**Description of the task**
Look for "the tree's ring-class" in the listing below, then copy exactly the line it appears in and all lines after it to the end, and nothing more.
----------
import Summits.AtomisticToContinuum.Crystallization.Theorems.GappedShellCensusCleanLimitsHaveWindowsCleanChartTSteps1
import Summits.AtomisticToContinuum.Crystallization.Theorems.GappedShellCensusCleanLimitsHaveWindowsCleanChartTSteps2
import Summits.AtomisticToContinuum.Crystallization.Theorems.GappedShellCensusCleanLimitsHaveWindowsCleanChartTVinv
import Summits.AtomisticToContinuum.Crystallization.Theorems.GappedShellCensusCleanLimitsHaveWindowsCleanChartTAttach1
import Summits.AtomisticToContinuum.Crystallization.Theorems.GappedShellCensusCleanLimitsHaveWindowsCleanChartTAttach2
import Summits.AtomisticToContinuum.Crystallization.Theorems.GappedShellCensusCleanLimitsHaveWindowsCleanChartTComm1
import Summits.AtomisticToContinuum.Crystallization.Theorems.GappedShellCensusCleanLimitsHaveWindowsCleanChartTComm2
import Summits.AtomisticToContinuum.Crystallization.Theorems.PalmUnimodularRigidityShellsToBarlowChartTransportVComm1
import Literature.IUT.HodgeTheaters.GlobalFrobenioidsCoricFieldLevelArithmeticModel
import Literature.IUT.HodgeTheaters.GlobalFrobenioidsCyclotomes
import Mathlib.Algebra.Algebra.Hom.Rat
import Mathlib.FieldTheory.AlgebraicClosure
import Mathlib.FieldTheory.RatFunc.IntermediateField
import HarnessLib

/-!
# [IUTchI] Example 5.1 (v): the ∞κ and the FAITHFUL ∞κ× field-level binder sets and the schemas
# F-2571/F-2572/F-2575, jointly inhabited at the arithmetic function-field model (PROOF-ONLY; NV annex A3×)

Mochizuki, *Inter-universal Teichmüller theory I*, kurims manuscript (May 2020).  §5 Example 5.1 (i), p. 123
l. 56 – p. 124 l. 7 (cell render lit/IUTchI-EX51-i-iv-vii-VERBATIM.md l.17): "we conclude that we may construct
group-theoretically from `π₁(†𝒟^⊚)`, in a functorial fashion, an isomorph `π₁^rat(†𝒟^⊛) (↠ π₁(†𝒟^⊛))` of the
absolute Galois group of the function field of `C_{F_mod}` […], as well as isomorphs of the pseudo-monoids of
`κ`-, `∞κ`-, and `∞κ×`-coric rational functions associated to `C_{F_mod}` […] — equipped with their natural
`π₁^rat(†𝒟^⊛)`-actions."; p. 124 l. 13–20 (ibid. l.18): "Thus, `𝕄^⊛_κ(†𝒟^⊚)` may be identified with the
subset of `π₁^rat(†𝒟^⊛)`-invariants of `𝕄^⊛_∞κ(†𝒟^⊚)`, and `𝕄^⊛(†𝒟^⊚)` may be identified with a certain subset
[i.e., indeed, a certain “sub-pseudo-monoid”!] of `𝕄^⊛_∞κ×(†𝒟^⊚)`."; §3 Remark 3.1.7 (ii), p. 67 l. 36–42
(render lit/renders/IUTchI-SEC3-6-DECORATED.txt l.81): "If `L = F_mod`, then write `U_L̄` for the group `L̄^×` of
nonzero elements of `L̄` […]. We shall say that an element `f ∈ L̄_C` is `∞κ`-coric if there exists a positive
integer `n` such that `fⁿ` is a `κ`-coric element of `L_C`; we shall say that an element `f ∈ L_C` is `∞κ×`-coric
if there exists an element `c ∈ U_L̄` such that `c · f ∈ L̄_C` is `∞κ`-coric." (the tree — abc-iut-L5-t2's
`CriticalLocus.IsInftyKappaUnitCoricIn` — reads the `∞κ×`-coric elements in `L̄_C`, as (v) p. 128
"`(𝕄^⊛_∞κ×(†𝒟^⊚))^× = 𝕄^⊛(†𝒟^⊚)`" forces; reading of record `U_L̄ = L̄^×`: abc-iut-L5-lead RULINGS #76 (b)).
([IUTchI] Ex 5.1 (v) pp.127–128; (i) pp.123–124; Rmk 3.1.7 (ii) p.67) [claim: Mochizuki2012, status: disputed]
(D-0012 claim key; everything below is a MODEL in elementary field theory; nothing disputed is asserted).

WHAT (cell abc-iut, CERT-L5 NV column; abc-iut-w4-d050 gen 6; sequel to the NV annex A3 = p452371
`exists_infκ_fieldLevel_laws_arithmetic`, whose ∞κ× side was COLLAPSED onto the ∞κ side and whose Galois side was
tautological).  PROOF-ONLY (no `def`, `instance`, `structure`, Prop fact).  ONE datum `N : NFBridgeRecon`:
`L := ℚ`, `S := {0, 9, 16}`, `K_rat := Λ := (ℚ(t))‾` (playing `L̄_C`), `π₁^rat := Gal(Λ/ℚ(t))` (Krull topology);
`𝕄̄^⊛ := ℚ̄ ⊆ Λ` = Mathlib's relative algebraic closure `algebraicClosure ℚ Λ` with the RESTRICTED action
(`π₁(†𝒟^⊛) := π₁^rat`), `const :=` the inclusion; `𝕄^⊛_∞κ :=` the ∞κ-coric elements (abc-iut-L5-t2), `𝕄^⊛_κ :=`
their `π₁^rat`-invariants; **`𝕄^⊛_∞κ× := {f | ∃ c ∈ U_L̄ = ℚ̄^×, c·f ∞κ-coric}` — print's definition ON THE NOSE**;
`X := ℚ`, `ord_x :=` order of vanishing (as in A3).  PROVED there (`exists_faithful_fieldLevel_laws_arithmetic`):
`hroot`, `hprim`, structural `hfg`, the old law (iv) `hdiv`, `hordmul`; [∞κ] `h1 hpow hpole hex`; **[∞κ×]
`h1× hpow×` (roots of algebraic constants are algebraic) `hpole×` (KEY: a `π₁^rat`-fixed ∞κ×-coric `q ∈ ℚ(t)` with
`(c·q)ⁿ = g` `κ`-coric has `cⁿ = g/qⁿ ∈ ℚ(t) ∩ ℚ̄ = ℚ` — Mathlib `RatFunc.transcendental_of_ne_C` — so `qⁿ` has the
divisor of `g`: at most one pole) `hex×`**; the FACT-LIST schemas **F-2571 `MκIsInvariants`, F-2572
`ConstantsInfκx`, F-2575 `InfκxUnitsEqConstants`** ("`(𝕄^⊛_∞κ×)^× = 𝕄^⊛`": `f, f⁻¹` both ∞κ×-coric forces `f` to be
a nonzero CONSTANT, by `gᵐ·g′ⁿ = (cc′)ⁿᵐ ∈ ℚ` and abc-iut-L5-d3's `IsKappaCoric.exists_eq_C_of_mul_eq_C`); `const`
injective; `𝕄^⊛_∞κ ⊊ 𝕄^⊛_∞κ×` (`2` is ∞κ×- but not ∞κ-coric).  Then BOTH `_of_fg` closers (p447949) FIRE at this datum
as TYPED theorems (`exists_faithful_fieldLevel_of_fg_fire_arithmetic`; types A3's «∞κ× closer fires» remark).

HONEST LABEL: NV annex (A3×) «[arithmetic function-field model; ∞κ and ∞κ× sides faithful (`U_L̄ = L̄^×`); constants
`ℚ̄` with restricted Galois action; `π₁(†𝒟^⊛) := π₁^rat` (no curve quotient); critical points rational]»; a model
witnesses JOINT SATISFIABILITY of OUR typed binders/schemas at a print-shaped datum, nothing about the genuine
`C_{F_mod}`; inhabited ≠ discharged; no census change; typed ≠ proved; no side taken on [IUTchIII] Cor. 3.12.
-/

noncomputable section
/-!
# Leaf (A′) ASSEMBLED at concrete currency AT ONE PRIME `p`, WITH the global divisibility of the
# Kolyvagin classes threaded through: the `hpoints` binder of
# `KolyvaginOrder.card_sha_primary_le_at_of_pointsMDiv_of_reciprocityFinset_of_localDuality`
# (cell `bsd-stepL`, seat `bsd-stepL-tam3-p1` g9, crux stmt-BirchSwinnertonDyer-19109; sibling of
# x11b3-p2's `X11b/KolyvaginHpointsAssemblyAt`, cell `b2b-bsdres`)

HONEST FRAMING: **plumbing — an ASSEMBLY, not a discharge**; ONE THEOREM (no definition, no named fact,
no `sorry`); nothing booked; no mark / label / count / tier moves; BSD is not proved for any curve. This is
x11b3-p2's `KolyvaginAssembly.hpoints_at_of_perLevelChoice` VERBATIM (same witnesses `ε := −w(E)`,
`τ := liftAut c`, `A_m := E(K[lev m])`, `P_m := P(lev m)` on the coherent tower, same labelled inputs
`hrec`, `hCM`, `h53`, `hGZ`, `hγ` at `p`) with ONE MORE labelled input and ONE MORE output clause:
* `hDivT` — **global divisibility to depth `t` of the derived Heegner points, class form**: for every
  frame `(Dt, β, ι)`, level `M ≥ 1`, square-free product `n` of Kolyvagin primes of `(p, M)` and tower
  `d` of Kolyvagin–Heegner data below `n`, the class `c_M(n)` of the top datum is killed by `p^{M−t}`
  (`((p : ℤ) ^ (M - t)) • (d n dvd_rfl).kolyvaginClass hp M = 0`; for `M ≤ t` this says `c_M(n) = 0`).
  For the Heegner datum this is `P_n ∈ p^{min(M,t)} E(K_n)` (McCallum (5)–(6), Cor. 4.5), i.e. the
  hypothesis of the named fact `McCallum1991_padicValNat_card_sha_primary_add_le_of_globalDivisibility`
  (global divisibility to depth `t`, Jetchev 2008 (1)) read at the levels of `(p, M)`;
* output clause (g): `((p : ℤ) ^ (M - t)) • c(P_m) = 0` for the assembled class of `P_m`, which IS
  McCallum's class of the top datum (`KolyvaginHeegnerData.kolyvaginClass_of_admissible`, as in the
  sibling's `hcl`).
Everything else — witnesses, clauses (a)–(f), their sources — is the sibling's, token for token.

What is proved: **`KolyvaginAssembly.hpoints_at_of_perLevelChoice_of_divT`** — the `hpoints` binder of
`KolyvaginOrder.card_sha_primary_le_at_of_pointsMDiv_of_reciprocityFinset_of_localDuality` (this seat's
`X11b/KolyvaginShaOrderOfPointsDivisible`) from {`hrec`, `hCM`, `h53`, `hGZ`, `hγ`, `hDivT`} at `p`.

References: [GrossLMS1991] §3, Prop. 3.7, §4 (4.1), Lemma 4.3, Props. 5.3, 5.4 (1), 6.2 (1);
[McCallumLMS1991] §1 Theorem, §4 (4)–(6), Cor. 4.5, §5 Cor. 5.6; [Jetchev2008] p. 812 (1), Cor. 1.5;
[GrossZagier1986] III (3.1); [Darmon2004] Thm. 3.7, Prop. 3.11.
-/

noncomputable section

open scoped Classical
open WeierstrassCurve Field NumberField IsDedekindDomain Finset
open Literature.NumberTheory.EllipticCurves Literature.NumberTheory.GaloisRepresentations
open Literature.NumberTheory.EllipticCurves.KolyvaginCocycle
open Literature.NumberTheory.EllipticCurves.KolyvaginEuler
open Literature.NumberTheory.EllipticCurves.RingClassField
open Literature.NumberTheory.EllipticCurves.ModularForms

namespace Summit.BirchSwinnertonDyer.Rank1Residual.X11b.KolyvaginAssembly

-- `K : Type`: the tree's ring-class class field theory is universe `0`.
variable {K : Type} [Field K] [NumberField K] {N : ℕ} {W : WeierstrassCurve ℚ}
----------
**Finished exercise**
-- `K : Type`: the tree's ring-class class field theory is universe `0`.
variable {K : Type} [Field K] [NumberField K] {N : ℕ} {W : WeierstrassCurve ℚ}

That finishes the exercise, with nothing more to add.